ASSIGNED TASK: Could you retype, exactly as written, every line from the top of the records through the line that contains "Barrier catalogue entry"?

*** Opening RECORDS TO PROCESS ***

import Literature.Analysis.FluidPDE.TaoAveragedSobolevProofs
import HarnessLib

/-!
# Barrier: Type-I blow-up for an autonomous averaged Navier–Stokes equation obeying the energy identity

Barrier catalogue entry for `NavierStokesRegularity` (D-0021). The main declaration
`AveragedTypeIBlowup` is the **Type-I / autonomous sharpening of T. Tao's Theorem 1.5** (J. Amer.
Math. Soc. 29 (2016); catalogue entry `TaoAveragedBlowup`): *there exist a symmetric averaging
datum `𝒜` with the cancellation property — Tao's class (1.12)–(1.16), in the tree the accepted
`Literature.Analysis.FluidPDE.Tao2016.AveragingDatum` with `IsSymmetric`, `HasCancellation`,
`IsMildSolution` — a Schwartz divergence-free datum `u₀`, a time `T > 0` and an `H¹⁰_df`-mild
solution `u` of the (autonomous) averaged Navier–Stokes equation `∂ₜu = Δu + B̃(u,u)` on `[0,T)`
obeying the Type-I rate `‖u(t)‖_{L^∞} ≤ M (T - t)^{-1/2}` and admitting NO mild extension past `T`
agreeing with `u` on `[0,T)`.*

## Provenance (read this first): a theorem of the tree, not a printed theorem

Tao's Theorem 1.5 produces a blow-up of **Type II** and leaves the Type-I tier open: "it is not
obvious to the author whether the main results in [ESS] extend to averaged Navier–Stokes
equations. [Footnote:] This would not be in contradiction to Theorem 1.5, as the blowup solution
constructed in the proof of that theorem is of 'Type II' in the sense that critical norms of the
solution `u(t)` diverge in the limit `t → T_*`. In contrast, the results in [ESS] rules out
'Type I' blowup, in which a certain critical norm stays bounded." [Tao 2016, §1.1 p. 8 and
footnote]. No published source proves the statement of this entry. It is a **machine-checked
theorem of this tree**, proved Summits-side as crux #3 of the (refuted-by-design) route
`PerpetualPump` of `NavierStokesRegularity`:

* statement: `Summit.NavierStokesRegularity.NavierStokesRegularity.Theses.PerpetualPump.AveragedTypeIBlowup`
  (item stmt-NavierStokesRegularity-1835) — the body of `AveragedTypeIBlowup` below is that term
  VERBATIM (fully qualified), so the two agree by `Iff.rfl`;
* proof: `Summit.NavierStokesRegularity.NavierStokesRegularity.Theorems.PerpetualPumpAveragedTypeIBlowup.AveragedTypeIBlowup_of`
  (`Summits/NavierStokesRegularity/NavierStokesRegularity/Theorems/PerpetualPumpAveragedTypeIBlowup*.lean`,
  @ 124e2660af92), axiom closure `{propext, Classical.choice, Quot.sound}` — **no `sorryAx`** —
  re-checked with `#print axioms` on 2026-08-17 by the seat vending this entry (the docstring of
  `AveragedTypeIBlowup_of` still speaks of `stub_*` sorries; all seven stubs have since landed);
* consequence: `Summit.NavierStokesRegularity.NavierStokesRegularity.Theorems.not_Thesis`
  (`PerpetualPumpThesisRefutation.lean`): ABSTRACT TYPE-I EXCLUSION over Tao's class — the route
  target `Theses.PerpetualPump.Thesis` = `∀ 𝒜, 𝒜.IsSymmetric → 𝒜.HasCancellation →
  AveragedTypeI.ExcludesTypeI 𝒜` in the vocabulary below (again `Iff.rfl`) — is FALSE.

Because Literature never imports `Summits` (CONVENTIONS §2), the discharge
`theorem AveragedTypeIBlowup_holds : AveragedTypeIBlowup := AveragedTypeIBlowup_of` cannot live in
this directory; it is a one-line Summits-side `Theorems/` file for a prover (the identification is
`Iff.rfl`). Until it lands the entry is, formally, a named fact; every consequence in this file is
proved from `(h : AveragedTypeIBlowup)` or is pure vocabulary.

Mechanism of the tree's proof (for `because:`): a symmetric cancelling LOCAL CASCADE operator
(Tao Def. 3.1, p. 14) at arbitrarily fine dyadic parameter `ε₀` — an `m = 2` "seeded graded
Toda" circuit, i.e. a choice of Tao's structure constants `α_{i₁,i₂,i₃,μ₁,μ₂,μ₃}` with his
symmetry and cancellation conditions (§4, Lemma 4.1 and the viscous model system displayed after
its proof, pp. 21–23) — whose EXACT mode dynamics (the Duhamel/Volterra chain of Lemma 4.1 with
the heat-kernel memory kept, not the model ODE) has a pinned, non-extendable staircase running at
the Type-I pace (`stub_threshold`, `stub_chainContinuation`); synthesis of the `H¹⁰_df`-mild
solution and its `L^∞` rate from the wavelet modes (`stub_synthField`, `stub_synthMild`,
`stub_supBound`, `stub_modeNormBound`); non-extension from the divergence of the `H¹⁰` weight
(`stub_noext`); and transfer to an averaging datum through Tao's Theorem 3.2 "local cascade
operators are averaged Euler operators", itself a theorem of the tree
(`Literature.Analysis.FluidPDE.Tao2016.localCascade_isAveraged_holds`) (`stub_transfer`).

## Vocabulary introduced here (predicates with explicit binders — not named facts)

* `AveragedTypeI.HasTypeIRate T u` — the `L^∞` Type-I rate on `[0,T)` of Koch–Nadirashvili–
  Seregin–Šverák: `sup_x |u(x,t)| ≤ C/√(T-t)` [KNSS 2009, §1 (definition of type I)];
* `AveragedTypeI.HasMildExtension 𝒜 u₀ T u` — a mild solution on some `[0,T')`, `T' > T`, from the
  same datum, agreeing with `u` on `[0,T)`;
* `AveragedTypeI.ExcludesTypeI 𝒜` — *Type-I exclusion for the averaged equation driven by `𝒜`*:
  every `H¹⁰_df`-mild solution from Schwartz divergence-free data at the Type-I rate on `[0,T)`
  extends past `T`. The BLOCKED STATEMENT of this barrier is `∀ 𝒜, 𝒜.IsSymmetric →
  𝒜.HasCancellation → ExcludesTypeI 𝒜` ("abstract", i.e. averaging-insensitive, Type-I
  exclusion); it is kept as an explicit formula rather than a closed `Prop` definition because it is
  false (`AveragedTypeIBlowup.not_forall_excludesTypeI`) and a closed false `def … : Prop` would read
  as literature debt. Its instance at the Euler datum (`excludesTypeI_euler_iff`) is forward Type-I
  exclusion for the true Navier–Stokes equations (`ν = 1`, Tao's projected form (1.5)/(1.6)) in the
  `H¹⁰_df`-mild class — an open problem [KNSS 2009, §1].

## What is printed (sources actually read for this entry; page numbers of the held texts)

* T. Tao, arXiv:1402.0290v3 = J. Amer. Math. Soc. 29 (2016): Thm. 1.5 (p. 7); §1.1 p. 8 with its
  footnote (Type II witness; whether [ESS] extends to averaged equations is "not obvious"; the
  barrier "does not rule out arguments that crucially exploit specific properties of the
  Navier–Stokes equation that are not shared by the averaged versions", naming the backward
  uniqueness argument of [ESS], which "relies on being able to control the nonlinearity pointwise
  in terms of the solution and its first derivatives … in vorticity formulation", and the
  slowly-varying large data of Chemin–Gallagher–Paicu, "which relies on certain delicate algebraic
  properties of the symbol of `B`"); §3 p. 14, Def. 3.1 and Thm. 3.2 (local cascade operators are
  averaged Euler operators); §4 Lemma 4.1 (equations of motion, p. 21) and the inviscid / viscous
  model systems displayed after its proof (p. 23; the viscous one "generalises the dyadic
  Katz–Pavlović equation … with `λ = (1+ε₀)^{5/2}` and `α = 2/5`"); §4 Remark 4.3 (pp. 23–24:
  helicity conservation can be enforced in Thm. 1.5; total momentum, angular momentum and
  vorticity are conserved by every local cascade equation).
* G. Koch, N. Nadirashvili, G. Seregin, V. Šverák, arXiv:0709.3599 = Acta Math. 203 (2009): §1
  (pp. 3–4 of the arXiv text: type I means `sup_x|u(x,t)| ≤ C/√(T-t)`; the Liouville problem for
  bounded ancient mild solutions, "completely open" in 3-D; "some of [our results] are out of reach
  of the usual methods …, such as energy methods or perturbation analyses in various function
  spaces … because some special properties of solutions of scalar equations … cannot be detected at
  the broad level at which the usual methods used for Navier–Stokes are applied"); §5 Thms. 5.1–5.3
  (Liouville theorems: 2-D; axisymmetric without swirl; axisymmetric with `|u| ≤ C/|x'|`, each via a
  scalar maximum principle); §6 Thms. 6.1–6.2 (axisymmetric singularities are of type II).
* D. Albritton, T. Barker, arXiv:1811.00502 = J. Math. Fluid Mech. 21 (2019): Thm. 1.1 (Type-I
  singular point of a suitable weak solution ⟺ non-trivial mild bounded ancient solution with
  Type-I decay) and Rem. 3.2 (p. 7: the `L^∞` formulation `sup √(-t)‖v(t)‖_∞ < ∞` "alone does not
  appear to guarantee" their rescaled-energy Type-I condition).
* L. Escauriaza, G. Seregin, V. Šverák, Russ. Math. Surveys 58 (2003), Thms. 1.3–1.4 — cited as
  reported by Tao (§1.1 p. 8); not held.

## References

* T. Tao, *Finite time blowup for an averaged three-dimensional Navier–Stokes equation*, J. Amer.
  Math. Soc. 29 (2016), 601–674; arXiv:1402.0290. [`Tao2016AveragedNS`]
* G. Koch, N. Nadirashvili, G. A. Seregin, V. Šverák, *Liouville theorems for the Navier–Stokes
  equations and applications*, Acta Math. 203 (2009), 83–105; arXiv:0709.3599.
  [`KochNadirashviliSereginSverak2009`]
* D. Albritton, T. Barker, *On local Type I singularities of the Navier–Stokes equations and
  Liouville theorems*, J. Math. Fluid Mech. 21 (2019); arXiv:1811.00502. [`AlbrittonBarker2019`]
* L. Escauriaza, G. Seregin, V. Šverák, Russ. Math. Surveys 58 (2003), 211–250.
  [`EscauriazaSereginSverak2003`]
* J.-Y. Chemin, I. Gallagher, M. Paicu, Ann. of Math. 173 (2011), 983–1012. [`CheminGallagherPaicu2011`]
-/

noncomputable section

*** Closing RECORDS TO PROCESS ***

SOLUTION TO THIS TASK:
import Literature.Analysis.FluidPDE.TaoAveragedSobolevProofs
import HarnessLib

/-!
# Barrier: Type-I blow-up for an autonomous averaged Navier–Stokes equation obeying the energy identity

Barrier catalogue entry for `NavierStokesRegularity` (D-0021). The main declaration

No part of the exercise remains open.